What monitoring tool are you using to watch the availability of your Connect apps, and why?

ferenc.nagy · July 12, 2018, 9:40am

I’m curious about what monitoring tool are you using to watch the availability of your Connect apps.
I would appreciate a short reasoning also.

tobitheo · July 12, 2018, 3:13pm

We’re hosting our cloud apps (1 Jira, 1 Conf, 4 Stride apps) on Heroku and are working with Papertrail and Librato for logs and monitoring respectively. Both offer a reasonable free tier and are well-integrated into the Heroku ecosystem.
Both also have their drawbacks, mostly I’m not thrilled about Librato’s UI. I’m not sure if some of them could be remedied if we put some time into it.
But we mostly use it due to their good integration into Heroku and because they were easy to get started with due to reasonable defaults. (Heroku also offers different monitoring integrations and databases, I generally really like it)

Generally, I feel like getting (not only cloud) monitoring completely right is hard and it’s more something that you have to tune over time. Which errors should send you notifications, which error from Atlassian APIs shouldn’t, what counts as high load, how (if at all) do you configure autoscaling, how much do you log, what you shouldn’t log, etc.

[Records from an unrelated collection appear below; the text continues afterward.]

/-! ## §1 Generic: the inverse along a `C²` matrix field — first and second Fréchet derivatives -/

section Inverse

variable {E : Type*} [NormedAddCommGroup E] [NormedSpace ℝ E] {p : Type*} [Fintype p] [DecidableEq p]

omit [NormedSpace ℝ E] in
/-- Nonsingularity is open along a continuous matrix field. [folklore] -/
theorem eventually_isUnit_det {K : E → Matrix p p ℝ} {x₀ : E} (hK : ContinuousAt K x₀) (h0 : IsUnit (K x₀).det) :
    ∀ᶠ x in 𝓝 x₀, IsUnit (K x).det := by
  have hc : ContinuousAt (fun x => (K x).det) x₀ :=
    ((continuous_id (X := Matrix p p ℝ)).matrix_det.continuousAt).comp hK
  exact (hc.eventually_ne h0.ne_zero).mono fun x hx => isUnit_iff_ne_zero.2 hx

/-- Local first-derivative data of a map `C²` at `x₀`: a derivative field `K'` valid near `x₀`, agreeing with `fderiv` near `x₀`, and differentiable at `x₀`
(Mathlib's `contDiffAt_succ_iff_hasFDerivAt`; cf. an2's `LogDetHessian.exists_local_fderiv`, whose `L^∞`-currency statement is not importable here). [folklore] -/
theorem local_fderiv_data {F : Type*} [NormedAddCommGroup F] [NormedSpace ℝ F] {K : E → F} {x₀ : E} (hK : ContDiffAt ℝ 2 K x₀) :
    ∃ K' : E → E →L[ℝ] F, (∀ᶠ x in 𝓝 x₀, HasFDerivAt K (K' x) x) ∧ fderiv ℝ K =ᶠ[𝓝 x₀] K' ∧ HasFDerivAt K' (fderiv ℝ K' x₀) x₀ := by
  have hK1 : ContDiffAt ℝ ((1 : ℕ) + 1) K x₀ := by
    have h2 : ((1 : ℕ) : WithTop ℕ∞) + 1 = 2 := by norm_num
    rw [h2]; exact hK
  obtain ⟨K', ⟨U, hU, hK'⟩, hK'1⟩ := contDiffAt_succ_iff_hasFDerivAt.1 hK1
  have hev : ∀ᶠ x in 𝓝 x₀, HasFDerivAt K (K' x) x := Filter.eventually_of_mem hU hK'
  have h1 : ContDiffAt ℝ 1 K' x₀ := by simpa using hK'1
  exact ⟨K', hev, hev.mono fun x hx => hx.fderiv, (h1.differentiableAt one_ne_zero).hasFDerivAt⟩

/-- A continuous linear map commutes with the first derivative: `D(Φ ∘ K)(x₀)u = Φ(DK(x₀)u)`. [folklore] -/
theorem fderiv_clm_apply {F G : Type*} [NormedAddCommGroup F] [NormedSpace ℝ F] [NormedAddCommGroup G] [NormedSpace ℝ G]
    (Φ : F →L[ℝ] G) {K : E → F} {x₀ : E} (hK : DifferentiableAt ℝ K x₀) (u : E) :
    fderiv ℝ (fun y => Φ (K y)) x₀ u = Φ (fderiv ℝ K x₀ u) := by
  have h : HasFDerivAt (fun y => Φ (K y)) (Φ.comp (fderiv ℝ K x₀)) x₀ := Φ.hasFDerivAt.comp x₀ hK.hasFDerivAt
  rw [h.fderiv]
  rfl

/-- The matrix of the derivatives of the entries is the derivative: `of (a b ↦ D(K_{ab})(x₀)u) = DK(x₀)u` (entrywise, an2's `LogDetHessian.fderiv_apply_entry` in the `L^∞` currency). [folklore] -/
theorem of_fderiv_entry {K : E → Matrix p p ℝ} {x₀ : E} (hK : DifferentiableAt ℝ K x₀) (u : E) :
    Matrix.of (fun a b => fderiv ℝ (fun y => K y a b) x₀ u) = fderiv ℝ K x₀ u := by
  ext a b
  exact fderiv_clm_apply (LinearMap.toContinuousLinearMap (Matrix.entryLinearMap ℝ ℝ a b)) hK u

/-- **`D(K⁻¹)(x) = −K(x)⁻¹·DK(x)·K(x)⁻¹`** as ONE continuous linear map (Mathlib's `hasFDerivAt_ringInverse` + chain rule; an2's `LogDetHessian.hasFDerivAt_inv` is the `L^∞` twin). [folklore] -/
theorem hasFDerivAt_nonsing_inv {K : E → Matrix p p ℝ} {K' : E →L[ℝ] Matrix p p ℝ} {x : E}
    (hK : HasFDerivAt K K' x) (h0 : IsUnit (K x).det) :
    HasFDerivAt (fun y => (K y)⁻¹) ((-ContinuousLinearMap.mulLeftRight ℝ (Matrix p p ℝ) (K x)⁻¹ (K x)⁻¹).comp K') x := by
  haveI : CompleteSpace (Matrix p p ℝ) := FiniteDimensional.complete ℝ (Matrix p p ℝ)
  obtain ⟨w, hw⟩ := (Matrix.isUnit_iff_isUnit_det (K x)).2 h0
  -- `D(A ↦ A⁻¹)(A) = −A⁻¹·A⁻¹` on the normed algebra (Mathlib's `hasFDerivAt_ringInverse`, `Matrix.nonsing_inv_eq_ringInverse`), then the chain rule
  have hinv : HasFDerivAt (fun M : Matrix p p ℝ => M⁻¹) (-ContinuousLinearMap.mulLeftRight ℝ (Matrix p p ℝ) (K x)⁻¹ (K x)⁻¹) (K x) := by
    have h := hasFDerivAt_ringInverse (𝕜 := ℝ) w
    have hf : (fun M : Matrix p p ℝ => M⁻¹) = Ring.inverse := funext fun M => Matrix.nonsing_inv_eq_ringInverse M
    have hwi : ((w⁻¹ : (Matrix p p ℝ)ˣ) : Matrix p p ℝ) = (K x)⁻¹ := by rw [Matrix.coe_units_inv, hw]
    rw [hf, ← hwi, ← hw]
    exact h
  exact hinv.comp x hK

/-- `D(K⁻¹)(x₀)u = −K₀⁻¹·(DK(x₀)u)·K₀⁻¹`. [folklore] -/
theorem fderiv_nonsing_inv_apply {K : E → Matrix p p ℝ} {x₀ : E} (hK : DifferentiableAt ℝ K x₀) (h0 : IsUnit (K x₀).det) (u : E) :
    fderiv ℝ (fun y => (K y)⁻¹) x₀ u = -((K x₀)⁻¹ * fderiv ℝ K x₀ u * (K x₀)⁻¹) := by
  rw [(hasFDerivAt_nonsing_inv hK.hasFDerivAt h0).fderiv]
  simp only [ContinuousLinearMap.comp_apply, _root_.neg_apply, ContinuousLinearMap.mulLeftRight_apply]

/-- `K⁻¹` is differentiable at a nonsingular point of a differentiable field. [folklore] -/
theorem differentiableAt_nonsing_inv {K : E → Matrix p p ℝ} {x₀ : E} (hK : DifferentiableAt ℝ K x₀) (h0 : IsUnit (K x₀).det) :
    DifferentiableAt ℝ (fun y => (K y)⁻¹) x₀ :=
  (hasFDerivAt_nonsing_inv hK.hasFDerivAt h0).differentiableAt

/-- **`C^k` field, nonsingular point ⟹ `K⁻¹` is `C^k` there** (Mathlib's `contDiffAt_ringInverse` on the complete normed algebra `Matrix p p ℝ`;
`Matrix.nonsing_inv_eq_ringInverse`). [folklore] -/
theorem contDiffAt_nonsing_inv {k : WithTop ℕ∞} {K : E → Matrix p p ℝ} {x₀ : E} (hK : ContDiffAt ℝ k K x₀) (h0 : IsUnit (K x₀).det) :
    ContDiffAt ℝ k (fun y => (K y)⁻¹) x₀ := by
  haveI : CompleteSpace (Matrix p p ℝ) := FiniteDimensional.complete ℝ (Matrix p p ℝ)
  have hf : (fun y => (K y)⁻¹) = fun y => Ring.inverse (K y) := funext fun y => Matrix.nonsing_inv_eq_ringInverse (K y)
  obtain ⟨w, hw⟩ := (Matrix.isUnit_iff_isUnit_det (K x₀)).2 h0
  have h1 : ContDiffAt ℝ k Ring.inverse (K x₀) := by rw [← hw]; exact contDiffAt_ringInverse ℝ w
  rw [hf]
  exact h1.comp x₀ hK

Some of these things also depend on how much time you want to put into it and will likely vary with the app’s price point People’s expectations from a paid app are different from their expectations for a free one. Hence the amount of testing and adjusting monitoring before going live will likely vary as well.

saurabh.gupta · July 12, 2018, 3:44pm

I am not sure but I think we are using couple of them.

Pager duty
Dynatrace

scottohara · July 13, 2018, 6:58am

Similar to @tobitheo, we host our cloud apps on Heroku (1 Jira, 2 Conf apps).

We use a combination of:

Papertrail (log aggregation) - we mainly use this to monitor for any issues immediately following a deployment (such as the dynos failing to start), and alerting for heroku platform errors (H* error codes).
New Relic (APM) - we use this for performance monitoring, such as response times and how long requests spend in different layers of our stack (e.g. queued vs node.js vs postgres)
Rollbar (error monitoring) - for both client-side and server-side errors. We really like the way rollbar can merge errors that may have slightly different messages (e.g. across different browsers) but are fundamentally the same underlying issue; it links errors to a suspect deploy; and shows how many unique IPs / users / browsers etc. are affected (which helps determine if the error is affecting just one particular section of your user base or not)
Heroku metrics - for paid dynos, Heroku offers it’s own metrics (CPU load, memory pressure, response times)

All of these add-ons are easily integrated into Heroku, and we only have a need for the free tier of each so far.